My choice was narrowed considerably by so many of the addresses being other places than London, which I thought very peculiar in a London newspaper. Having come to see London, I did not want to live in Putney, or Brixton, or Chelsea, or Maida Vale. I supposed vaguely that there must be cathedrals or Roman remains, or attractions of some sort, in these places, or they would not be advertised in London; but for the time being, at any rate, I intended to content myself with the capital. So I picked out two or three places near the British Museum—I should be sure, I thought, to want to spend a great deal of time there—and went to see about them.

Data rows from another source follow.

import Literature.MathematicalPhysics.QuantumFieldTheory.Balaban1983to89.B9Thm314GpFlatMultiLevelTorus
import Literature.MathematicalPhysics.QuantumFieldTheory.Balaban1983to89.B6Prop22HolderMultiLevelTorus

/-!
# `Balaban1983to89.B9Thm314GpFlatHolder` — [B9] THEOREM 3.14 (pp. 426–427, (3.154)) AT `U = 1` ON THE GENUINE `k`-LEVEL
TORUS: THE HÖLDER ENTRY [4] (2.67)₄ = [B9] (3.43)₁ OF THE SCALAR PROPAGATOR `G′ = Δ′_a⁻¹` — for two nested families `{Ω_j}`,
`{Ω′_j}` on one torus, `Ω = Ω_k ∩ Ω′_k`, a common top block `B^k(y) ∋ x, x′`, `supp λ ⊂ B^k(y′)`, `0 ≤ α < 1`:
`|x − x′|^{−α}·|(∇_μ(G′[Ω] − G′[Ω′])λ)(x′) − (∇_μ(G′[Ω] − G′[Ω′])λ)(x)| ≤ C·(L^k)^{1−α}·e^{−δ·min(d_Ω,d_Ω′)(y,y′)}·e^{−δ·d(y,y′,Ω)}·|λ|`,
through a LINEAR-FUNCTIONAL form of the resolvent estimate of file 2 (no existing module is touched; no fact is minted)

FRAMING (verbatim cell line):
statement-level skeleton of published theorems with citation tags; proofs where landed; nothing here is a claim about the Yang–Mills mass gap

Sources under audit (cell pub-balaban / lit-balaban): T. Bałaban, *Propagators for lattice gauge theories in a
background field*, Commun. Math. Phys. **99** (1985) 389–434 [`Balaban1985BackgroundPropagators`, "B9"], pp. 426–427
[PDF 38–39] (Theorem 3.14, (3.154)), p. 398 (3.43) (held text `paper:balaban1985-cmp99-background-propagators`
p0010/p0038/p0039, read this generation); T. Bałaban, *Propagators and renormalization transformations for lattice gauge
theories. II*, Commun. Math. Phys. **96** (1984) 223–250 [`Balaban1984PropagatorsII`, "[4]"], Prop. 2.2 (2.67) p. 234
(fourth entry).  Unit `lit-balaban-p21` (Phase-2 proof seat p21 gen 18, HOME `run/shared/lean/pub/lit-balaban/`,
free-target protocol G.5-34(d); B9 fold owner r06, B6 fold owner r03, referee ref-4).

## WHAT IS PRINTED

B9 Theorem 3.14 (p. 427): «If we take a pair of operators constructed for the two sequences {Ω_j}, {Ω′_j}, then their
difference satisfies all the inequalities characteristic for operators of the considered type, with the additional factor
exp(−δ₀d(y, y′, Ω)) … (3.154) on the right-hand sides.»  Among the characteristic inequalities of `G′` (Theorem 3.1,
pp. 397–398) are the Hölder members (3.43): «‖ζ∇_UG′(U)λ‖_β, … ≤ B₀(β)(Lʲη)^{1−β}e^{−δ₀d(y,y′)}|λ|, β₀ < 1, ζ ∈ C₀^∞(Δ̃(y)),
y ∈ Λ_j, supp λ ⊂ Δ(y′)» = [4] (2.67) p. 234, fourth entry: the Hölder quotient of `∇G′λ` over `x, x′ ∈ B^j(y)` is
`≤ O(1)(Lʲη)^{1−α}e^{−δ₀d(y,y′)}|λ|`.

## WHAT THIS FILE CERTIFIES (kernel-checked; lattice units; setting of files 1–3 `B9Thm314GpFlat…`)

* §1 `abs_fun_le_sum`, **`fun_resolvent_bound`** — the block decomposition and the resolvent estimate of file 2 for an
  arbitrary LINEAR FUNCTIONAL `φ` of the outer vector with a block bound `|φμ| ≤ K_L·e^{−δd(y,b)}·B` (`supp μ ⊂ B(b)`,
  `|μ| ≤ B`) in place of the row `x` of `A_L·G′[D]`:
  `|φ((Δ′[D′] − Δ′[D])·G′[D′]A_Rλ)| ≤ K_L·(2C_Ra₊L²e^{(3/2)δ}c)·(L^{mk}/L^{2k})·e^{−½δ·d(y,y′,Ω)}·B` (same proof: file 2's
  `abs_pert_le_Ublk`, `block_term_le`, (2.61)).
* §2 `quadFun` — the Hölder functional `u ↦ |x′−x|_T^{−α}·[((Gu)(x′+e_μ) − (Gu)(x′)) − ((Gu)(x+e_μ) − (Gu)(x))]`;
  **`thm314_dGp_holder_flat_multiLevelTorus`** — for `0 ≤ α < 1` there are `δ, C, M₀ > 0`, `N₀ ≥ 1` (`k`-uniform, uniform
  in `μ`, independent of the two families) such that for all admissible `k, M_h, R, P`, every two torus families `D, D′`,
  windowed weights, common top blocks `y ∋ x, x′` (`x ≠ x′`) and `y′ ⊃ supp λ` (`|λ| ≤ B`):
  `|x′−x|_T^{−α}·|(∇_μ(G′[D] − G′[D′])λ)(x′) − (∇_μ(G′[D] − G′[D′])λ)(x)| ≤ C·(L^k)^{1−α}·e^{−δ·min(d_D,d_{D′})(y,y′)}·e^{−δ·d(y,y′,Ω)}·B`
  — inputs BY NAME: the torus Hölder entry `B6Prop22HolderMultiLevelTorus.prop22_fourth_multiLevelTorus` for BOTH families
  (trivial bound, and the block bound of `quadFun` on `G′[D]`), the torus (2.67)₁ `prop22_first_multiLevelTorus` for the
  inner factor `G′[D′]`, file 1's resolvent identity, file 3's `combined_bound`/`consts_260_261`/`weights_repair`.

## HONEST SCOPE

* `U = 1` only, the operator `G′` only, the Hölder member of `∇G′` only ([4] (2.67)₄; B9 (3.43) first member, with B9's
  `ζ`-localised Hölder norm read as the Hölder quotient over two points of one block, as in the torus lineage); not the
  dual Hölder member `G′∇*` ((2.67)₅), not the `L²` members, not the other operators.  Torus lineage setting (`Ω₁ = T_η`,
  levels `1 … k`, `A = 0`, `m² = 0`, lattice units, `P_μ ≥ 4`); (3.154) = file 1's `dOmega`; the characteristic factor
  carries `min(d_D, d_{D′})`; constants depend on `α`.  A different (resolvent) proof of the printed statement on a model
  family, declared; nothing is inferred from the manuscript: every step is kernel-checked; the quoted sentences locate the
  statements.
-/

namespace Literature.MathematicalPhysics.QuantumFieldTheory.Balaban1983to89.B9Thm314GpFlatHolder

open Finset Matrix
open Literature.MathematicalPhysics.QuantumFieldTheory.Balaban1983to89.B4Reflection242 (boxDom mem_boxDom blk)
open Literature.MathematicalPhysics.QuantumFieldTheory.Balaban1983to89.B4TorusKernel.MultiPeriod (torusSupNorm
  torusSupNorm_nonneg)
open Literature.MathematicalPhysics.QuantumFieldTheory.Balaban1983to89.B6MultiLevelBoxOperator
open Literature.MathematicalPhysics.QuantumFieldTheory.Balaban1983to89.B6MultiLevelTorusOperator
open Literature.MathematicalPhysics.QuantumFieldTheory.Balaban1983to89.B6Geom246MultiLevelBox
open Literature.MathematicalPhysics.QuantumFieldTheory.Balaban1983to89.B6Geom246MultiLevelTorus
open Literature.MathematicalPhysics.QuantumFieldTheory.Balaban1983to89.B6Prop22MultiLevelTorus (prop22_first_multiLevelTorus)
open Literature.MathematicalPhysics.QuantumFieldTheory.Balaban1983to89.B6Prop22HolderMultiLevelTorus
  (prop22_fourth_multiLevelTorus)
open Literature.MathematicalPhysics.QuantumFieldTheory.Balaban1983to89.B6RandomWalk (HasMajorant BlockSupp blockPiece
  sum_blockPiece)
open Literature.MathematicalPhysics.QuantumFieldTheory.Balaban1983to89.B6Ineq243TwoLevelBox (aNext)
open Literature.MathematicalPhysics.QuantumFieldTheory.Balaban1983to89.B6Lemma21Repaired (Ineq261With)
open Literature.MathematicalPhysics.QuantumFieldTheory.Balaban1983to89.B9Thm314GpFlatTorusGeometry
open Literature.MathematicalPhysics.QuantumFieldTheory.Balaban1983to89.B9Thm314GpFlatResolvent
open Literature.MathematicalPhysics.QuantumFieldTheory.Balaban1983to89.B9Thm314GpFlatMultiLevelTorus

noncomputable section

variable {d : ℕ}

/-! ## §1 The resolvent estimate for a linear functional of the outer vector -/

section Functional

variable {g : B6.Geometry} {X : Type}

/-- **`|φ(f)| ≤ Σ_b K(b)·U(b)`** for a linear functional with block bounds `|φμ| ≤ K(b)·B` (`supp μ ⊂ B(b)`, `|μ| ≤ B`) and
ANY vector `f` with `|f| ≤ U(b)` on `B(b)` (the decomposition `f = Σ_b Δ(b)f` of (2.52)). [cite: Balaban1984PropagatorsII, (2.51)–(2.52) p.232, dictionary] -/
theorem abs_fun_le_sum (blk : X → g.Site) (φ : (X → ℝ) →ₗ[ℝ] ℝ) {K : g.Site → ℝ}
    (hφ : ∀ (b : g.Site) (u : X → ℝ) (Bu : ℝ), BlockSupp blk u b Bu → |φ u| ≤ K b * Bu) (f : X → ℝ) (U : g.Site → ℝ)
    (hU0 : ∀ b, 0 ≤ U b) (hU : ∀ z, |f z| ≤ U (blk z)) : |φ f| ≤ ∑ b, K b * U b := by
  classical
  have hf : f = ∑ b, blockPiece blk b f := (sum_blockPiece blk f).symm
  have hpiece : ∀ b, BlockSupp blk (blockPiece blk b f) b (U b) := fun b =>
    { nonneg := hU0 b
      bound := fun z hz => by
        simp only [blockPiece, hz, if_true]
        exact hz ▸ hU z
      off := fun z hz => by simp only [blockPiece, hz, if_false] }
  have hφf : φ f = ∑ b, φ (blockPiece blk b f) := by
    conv_lhs => rw [hf]
    rw [map_sum]
  calc |φ f| = |∑ b, φ (blockPiece blk b f)| := by rw [hφf]
    _ ≤ ∑ b, |φ (blockPiece blk b f)| := Finset.abs_sum_le_sum_abs _ _
    _ ≤ ∑ b, K b * U b := Finset.sum_le_sum fun b _ => hφ b _ _ (hpiece b)

end Functional

section Resolvent

variable {ℓ Mh k R : ℕ} {P : Fin (d + 1) → ℕ} (D D' : TDomains d ℓ Mh k P R)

They were as much the same as the advertisements were different, especially from the outside. From the outside they were exactly alike—so much so that I felt, after I had seen them all, that if another boarder in the same row chose to approach me on any occasion, and say that she was me, I should be entirely unable to contradict her. This in itself was prejudicial. In America, if there is one thing we are particular about, it is our identity. Without our identities we are in a manner nowhere. I did not feel disposed to run the risk of losing mine the minute I arrived in England, especially as I knew that it is a thing Americans who stay here for any length of time are extremely apt to do. Nevertheless, I rang the three door-bells I left the Métropole with the intention of ringing; and there were some minor differences inside, although my pen insists upon recording the similarities instead. I spent the same length of time upon the doorstep, for instance, before the same tumbled and apologetic-looking servant girl appeared, wiping her hands upon her apron, and let me into the same little dark hall, with the same interminable stairs twisting over themselves out of it, and the smell of the same dinner accompanying us all the way up. To be entirely just, it was a wholesome dinner, but there was so much of it in the air that I very soon felt as if I was dining unwarrantably, and ought to pay for it. In every case the stair-carpet went up two flights, and after that there was oilcloth, rather forgetful as to its original pattern, and much frayed as to its edges—and after that, nothing. Always pails and brushes on the landings—what there is about pails and brushes that should make them such a distinctive feature of boarding-house landings I don't know, but they are. Not a single elevator in all three. I asked the servant-girl in the first place, about half-way up the fourth flight, if there was no elevator? 'No, indeed, miss,' she said: 'I wishes there was! But them's things you won't find but very seldom 'ere. We've 'ad American ladies 'ere before, and they allus asks for 'em, but they soon finds out they ain't to be 'ad, miss.'
Now, how did she know I was an 'American lady'? I didn't really mind about the elevator, but this I found annoying, in spite of my desire to preserve my identity. In the course of conversation with this young woman, I discovered that it was not my own possibly prospective dinner that I smelt on the stairs. I asked about the hour for meals. 'Aou, we never gives meals, miss!' she said. 'It's only them boardin' 'aouses as gives meals in! Mrs. Jones, she only lets apartments. But there's a very nice restirong in Tottinim Court Road, quite convenient, an' your breakfast, miss, you could 'ave cooked 'ere, but, of course, it would be hextra, miss.'
Then I remembered all I had read about people in London living in 'lodgings,' and having their tea and sugar and butter and eggs consumed unrighteously by the landlady, who was always represented as a buxom person in calico, with a smut on her face, and her arms akimbo, and an awful hypocrite. For a minute I thought of trying it, for the novelty of the experience, but the loneliness of it made me abandon the idea. I could not possibly content myself with the society of a coal-scuttle and two candlesticks, and the alternative of going round sightseeing by myself. Nor could I in the least tell whether Mrs. Jones was agreeable, or whether I could expect her to come up and visit with me sometimes in the evenings; besides, if she always wore smuts and had her arms akimbo, I shouldn't care about asking her. In America a landlady might as likely as not be a member of a Browning Society, and give 'evenings,' but that kind of landlady seems indigenous to the United States. And after Mrs. Portheris, I felt that I required the companionship of something human.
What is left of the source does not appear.